◆ **Try it**
Below are lines of data, and only some are wanted. Please repeat exactly those from the line that has "open B4Sect5Torus (TSite" through the line that has "section OneHeight".

Start of Stored data

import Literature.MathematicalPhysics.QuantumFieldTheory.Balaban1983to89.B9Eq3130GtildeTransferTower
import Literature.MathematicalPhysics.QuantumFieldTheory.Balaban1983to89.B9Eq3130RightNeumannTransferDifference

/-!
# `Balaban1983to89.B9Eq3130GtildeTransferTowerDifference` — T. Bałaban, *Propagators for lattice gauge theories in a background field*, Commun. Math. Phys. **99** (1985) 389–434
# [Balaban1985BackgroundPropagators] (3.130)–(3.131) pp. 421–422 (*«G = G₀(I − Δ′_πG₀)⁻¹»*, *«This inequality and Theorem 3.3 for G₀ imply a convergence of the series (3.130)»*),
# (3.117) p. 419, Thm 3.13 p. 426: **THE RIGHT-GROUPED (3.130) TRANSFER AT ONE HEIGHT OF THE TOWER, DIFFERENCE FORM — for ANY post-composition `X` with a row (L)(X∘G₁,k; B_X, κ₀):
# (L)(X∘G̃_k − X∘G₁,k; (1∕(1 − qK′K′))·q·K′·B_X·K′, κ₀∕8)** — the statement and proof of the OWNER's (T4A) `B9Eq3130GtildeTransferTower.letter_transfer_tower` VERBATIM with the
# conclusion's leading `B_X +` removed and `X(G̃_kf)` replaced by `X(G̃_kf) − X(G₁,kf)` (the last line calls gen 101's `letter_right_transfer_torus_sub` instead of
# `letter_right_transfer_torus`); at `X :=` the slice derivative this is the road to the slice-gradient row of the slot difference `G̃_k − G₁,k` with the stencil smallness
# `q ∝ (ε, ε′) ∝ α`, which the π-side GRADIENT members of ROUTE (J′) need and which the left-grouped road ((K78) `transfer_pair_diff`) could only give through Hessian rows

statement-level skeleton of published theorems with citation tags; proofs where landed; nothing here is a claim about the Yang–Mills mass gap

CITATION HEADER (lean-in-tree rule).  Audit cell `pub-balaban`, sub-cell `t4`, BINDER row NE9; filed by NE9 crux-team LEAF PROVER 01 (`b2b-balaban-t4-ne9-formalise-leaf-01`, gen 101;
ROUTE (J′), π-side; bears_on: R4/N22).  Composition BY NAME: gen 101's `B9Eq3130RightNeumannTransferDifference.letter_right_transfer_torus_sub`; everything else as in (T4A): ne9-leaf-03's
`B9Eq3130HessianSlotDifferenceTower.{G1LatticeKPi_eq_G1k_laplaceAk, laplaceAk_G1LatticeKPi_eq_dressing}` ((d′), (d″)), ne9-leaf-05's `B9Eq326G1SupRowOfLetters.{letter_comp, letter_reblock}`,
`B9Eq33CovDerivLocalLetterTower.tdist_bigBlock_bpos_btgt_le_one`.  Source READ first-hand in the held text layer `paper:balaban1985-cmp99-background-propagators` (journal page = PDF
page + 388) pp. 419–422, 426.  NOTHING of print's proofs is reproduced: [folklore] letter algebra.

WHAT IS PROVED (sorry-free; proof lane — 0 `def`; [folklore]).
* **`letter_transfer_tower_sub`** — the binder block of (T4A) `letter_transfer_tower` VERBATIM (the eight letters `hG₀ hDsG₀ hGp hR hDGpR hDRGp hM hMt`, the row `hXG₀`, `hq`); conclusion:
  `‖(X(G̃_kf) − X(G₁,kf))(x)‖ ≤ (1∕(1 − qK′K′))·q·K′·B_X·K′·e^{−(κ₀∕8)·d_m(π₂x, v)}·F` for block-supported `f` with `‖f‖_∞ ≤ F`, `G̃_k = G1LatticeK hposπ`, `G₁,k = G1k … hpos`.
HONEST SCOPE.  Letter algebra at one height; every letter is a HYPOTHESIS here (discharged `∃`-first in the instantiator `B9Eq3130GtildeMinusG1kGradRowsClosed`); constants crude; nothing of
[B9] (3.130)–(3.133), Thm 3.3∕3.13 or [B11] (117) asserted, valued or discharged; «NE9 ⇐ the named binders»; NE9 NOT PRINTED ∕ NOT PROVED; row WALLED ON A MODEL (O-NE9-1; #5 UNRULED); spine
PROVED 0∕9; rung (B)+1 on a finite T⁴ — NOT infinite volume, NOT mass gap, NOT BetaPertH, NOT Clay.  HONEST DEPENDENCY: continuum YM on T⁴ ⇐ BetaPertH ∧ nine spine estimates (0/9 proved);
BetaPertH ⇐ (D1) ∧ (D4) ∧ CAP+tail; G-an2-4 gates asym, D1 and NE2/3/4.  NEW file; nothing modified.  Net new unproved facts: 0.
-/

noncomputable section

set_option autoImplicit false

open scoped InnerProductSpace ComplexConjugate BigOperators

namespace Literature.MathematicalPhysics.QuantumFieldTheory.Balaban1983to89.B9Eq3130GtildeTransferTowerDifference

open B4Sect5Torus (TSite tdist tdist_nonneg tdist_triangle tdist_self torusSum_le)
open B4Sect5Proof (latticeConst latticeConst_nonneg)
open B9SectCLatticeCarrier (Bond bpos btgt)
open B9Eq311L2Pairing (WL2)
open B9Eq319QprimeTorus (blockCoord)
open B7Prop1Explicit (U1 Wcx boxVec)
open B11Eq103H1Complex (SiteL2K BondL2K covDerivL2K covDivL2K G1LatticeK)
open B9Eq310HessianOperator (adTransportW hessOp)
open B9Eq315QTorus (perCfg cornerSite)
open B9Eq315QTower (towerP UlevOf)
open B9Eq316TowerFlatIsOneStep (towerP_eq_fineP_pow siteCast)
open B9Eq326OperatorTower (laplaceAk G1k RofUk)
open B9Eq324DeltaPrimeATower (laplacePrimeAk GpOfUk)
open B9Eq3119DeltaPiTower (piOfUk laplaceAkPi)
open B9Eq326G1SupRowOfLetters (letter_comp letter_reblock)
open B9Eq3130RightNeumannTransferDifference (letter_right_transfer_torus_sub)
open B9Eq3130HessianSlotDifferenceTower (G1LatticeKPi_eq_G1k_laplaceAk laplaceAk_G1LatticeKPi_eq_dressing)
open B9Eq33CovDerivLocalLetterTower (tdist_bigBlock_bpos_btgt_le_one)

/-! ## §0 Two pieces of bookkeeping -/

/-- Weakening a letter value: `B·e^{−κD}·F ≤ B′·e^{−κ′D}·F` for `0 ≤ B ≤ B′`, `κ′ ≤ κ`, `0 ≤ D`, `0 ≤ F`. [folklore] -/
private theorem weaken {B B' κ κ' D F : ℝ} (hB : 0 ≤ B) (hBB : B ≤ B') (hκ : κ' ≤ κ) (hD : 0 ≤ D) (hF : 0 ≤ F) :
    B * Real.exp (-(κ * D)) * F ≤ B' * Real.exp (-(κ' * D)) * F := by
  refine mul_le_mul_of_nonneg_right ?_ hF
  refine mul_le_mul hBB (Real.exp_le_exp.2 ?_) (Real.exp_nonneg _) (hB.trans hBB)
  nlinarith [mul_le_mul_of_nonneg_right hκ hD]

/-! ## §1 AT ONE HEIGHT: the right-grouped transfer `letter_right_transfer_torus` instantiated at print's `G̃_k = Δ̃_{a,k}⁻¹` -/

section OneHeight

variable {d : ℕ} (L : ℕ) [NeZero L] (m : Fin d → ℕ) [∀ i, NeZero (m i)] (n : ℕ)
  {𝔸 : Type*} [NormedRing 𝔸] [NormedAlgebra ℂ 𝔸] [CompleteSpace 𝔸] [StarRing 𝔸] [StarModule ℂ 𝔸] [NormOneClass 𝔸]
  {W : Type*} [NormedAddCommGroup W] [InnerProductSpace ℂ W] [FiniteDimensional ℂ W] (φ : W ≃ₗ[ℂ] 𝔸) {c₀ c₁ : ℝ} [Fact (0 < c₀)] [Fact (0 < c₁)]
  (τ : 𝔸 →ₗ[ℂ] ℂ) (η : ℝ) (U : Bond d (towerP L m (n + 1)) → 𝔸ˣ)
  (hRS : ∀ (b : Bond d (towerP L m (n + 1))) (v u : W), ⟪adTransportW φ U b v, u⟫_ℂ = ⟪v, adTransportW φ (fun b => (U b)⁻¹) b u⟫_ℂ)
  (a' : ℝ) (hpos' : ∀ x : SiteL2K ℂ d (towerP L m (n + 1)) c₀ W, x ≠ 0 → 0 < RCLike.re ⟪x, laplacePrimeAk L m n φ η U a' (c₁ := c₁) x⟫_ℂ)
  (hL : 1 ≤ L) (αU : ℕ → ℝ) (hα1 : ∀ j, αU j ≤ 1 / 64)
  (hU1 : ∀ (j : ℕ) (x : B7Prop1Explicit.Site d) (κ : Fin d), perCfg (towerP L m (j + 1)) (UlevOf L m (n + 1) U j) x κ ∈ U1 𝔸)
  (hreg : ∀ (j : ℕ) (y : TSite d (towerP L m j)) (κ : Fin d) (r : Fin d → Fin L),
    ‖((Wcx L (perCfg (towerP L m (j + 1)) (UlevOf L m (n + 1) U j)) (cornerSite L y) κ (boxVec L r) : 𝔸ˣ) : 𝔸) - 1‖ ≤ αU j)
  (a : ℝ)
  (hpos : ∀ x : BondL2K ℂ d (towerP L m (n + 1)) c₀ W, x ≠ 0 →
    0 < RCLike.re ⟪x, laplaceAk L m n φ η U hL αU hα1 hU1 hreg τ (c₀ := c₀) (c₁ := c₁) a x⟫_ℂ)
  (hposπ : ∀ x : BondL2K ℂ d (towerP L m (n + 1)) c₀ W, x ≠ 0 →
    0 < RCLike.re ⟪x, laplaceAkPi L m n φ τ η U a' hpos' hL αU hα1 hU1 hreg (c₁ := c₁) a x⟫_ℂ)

End of Stored data

◆ **Answer to this problem**
open B4Sect5Torus (TSite tdist tdist_nonneg tdist_triangle tdist_self torusSum_le)
open B4Sect5Proof (latticeConst latticeConst_nonneg)
open B9SectCLatticeCarrier (Bond bpos btgt)
open B9Eq311L2Pairing (WL2)
open B9Eq319QprimeTorus (blockCoord)
open B7Prop1Explicit (U1 Wcx boxVec)
open B11Eq103H1Complex (SiteL2K BondL2K covDerivL2K covDivL2K G1LatticeK)
open B9Eq310HessianOperator (adTransportW hessOp)
open B9Eq315QTorus (perCfg cornerSite)
open B9Eq315QTower (towerP UlevOf)
open B9Eq316TowerFlatIsOneStep (towerP_eq_fineP_pow siteCast)
open B9Eq326OperatorTower (laplaceAk G1k RofUk)
open B9Eq324DeltaPrimeATower (laplacePrimeAk GpOfUk)
open B9Eq3119DeltaPiTower (piOfUk laplaceAkPi)
open B9Eq326G1SupRowOfLetters (letter_comp letter_reblock)
open B9Eq3130RightNeumannTransferDifference (letter_right_transfer_torus_sub)
open B9Eq3130HessianSlotDifferenceTower (G1LatticeKPi_eq_G1k_laplaceAk laplaceAk_G1LatticeKPi_eq_dressing)
open B9Eq33CovDerivLocalLetterTower (tdist_bigBlock_bpos_btgt_le_one)

/-! ## §0 Two pieces of bookkeeping -/

/-- Weakening a letter value: `B·e^{−κD}·F ≤ B′·e^{−κ′D}·F` for `0 ≤ B ≤ B′`, `κ′ ≤ κ`, `0 ≤ D`, `0 ≤ F`. [folklore] -/
private theorem weaken {B B' κ κ' D F : ℝ} (hB : 0 ≤ B) (hBB : B ≤ B') (hκ : κ' ≤ κ) (hD : 0 ≤ D) (hF : 0 ≤ F) :
    B * Real.exp (-(κ * D)) * F ≤ B' * Real.exp (-(κ' * D)) * F := by
  refine mul_le_mul_of_nonneg_right ?_ hF
  refine mul_le_mul hBB (Real.exp_le_exp.2 ?_) (Real.exp_nonneg _) (hB.trans hBB)
  nlinarith [mul_le_mul_of_nonneg_right hκ hD]

/-! ## §1 AT ONE HEIGHT: the right-grouped transfer `letter_right_transfer_torus` instantiated at print's `G̃_k = Δ̃_{a,k}⁻¹` -/

section OneHeight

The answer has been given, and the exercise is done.